### [The records]
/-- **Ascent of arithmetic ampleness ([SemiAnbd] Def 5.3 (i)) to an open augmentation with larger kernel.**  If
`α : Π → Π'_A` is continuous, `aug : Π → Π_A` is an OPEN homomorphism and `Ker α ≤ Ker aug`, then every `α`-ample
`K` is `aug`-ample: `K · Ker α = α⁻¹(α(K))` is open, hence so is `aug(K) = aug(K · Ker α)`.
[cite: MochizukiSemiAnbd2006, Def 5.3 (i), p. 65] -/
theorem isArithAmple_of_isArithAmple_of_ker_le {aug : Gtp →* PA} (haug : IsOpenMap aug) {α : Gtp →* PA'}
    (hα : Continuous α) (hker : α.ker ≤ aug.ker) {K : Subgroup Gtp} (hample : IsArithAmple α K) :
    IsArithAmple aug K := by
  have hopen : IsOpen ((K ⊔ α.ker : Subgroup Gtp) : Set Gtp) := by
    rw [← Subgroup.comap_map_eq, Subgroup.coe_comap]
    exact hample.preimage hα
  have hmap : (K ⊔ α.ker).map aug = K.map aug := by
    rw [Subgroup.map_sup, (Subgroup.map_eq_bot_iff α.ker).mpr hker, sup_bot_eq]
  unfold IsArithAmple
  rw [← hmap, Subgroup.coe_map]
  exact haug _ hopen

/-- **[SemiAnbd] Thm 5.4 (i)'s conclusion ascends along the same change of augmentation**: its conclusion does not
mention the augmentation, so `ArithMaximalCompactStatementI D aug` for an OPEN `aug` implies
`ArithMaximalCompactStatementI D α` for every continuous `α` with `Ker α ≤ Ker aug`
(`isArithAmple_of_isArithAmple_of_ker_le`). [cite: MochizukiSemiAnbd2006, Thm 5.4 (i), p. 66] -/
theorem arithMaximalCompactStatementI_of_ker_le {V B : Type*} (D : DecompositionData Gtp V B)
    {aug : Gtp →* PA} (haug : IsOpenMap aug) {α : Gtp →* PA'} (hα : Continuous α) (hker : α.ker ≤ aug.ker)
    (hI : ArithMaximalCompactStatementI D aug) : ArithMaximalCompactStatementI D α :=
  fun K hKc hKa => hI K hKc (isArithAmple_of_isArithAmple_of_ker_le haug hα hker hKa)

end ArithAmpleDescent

### [Task]
Please filter the listing down to lines that include the word "theorem".

### [Your response]
theorem isArithAmple_of_isArithAmple_of_ker_le {aug : Gtp →* PA} (haug : IsOpenMap aug) {α : Gtp →* PA'}
theorem arithMaximalCompactStatementI_of_ker_le {V B : Type*} (D : DecompositionData Gtp V B)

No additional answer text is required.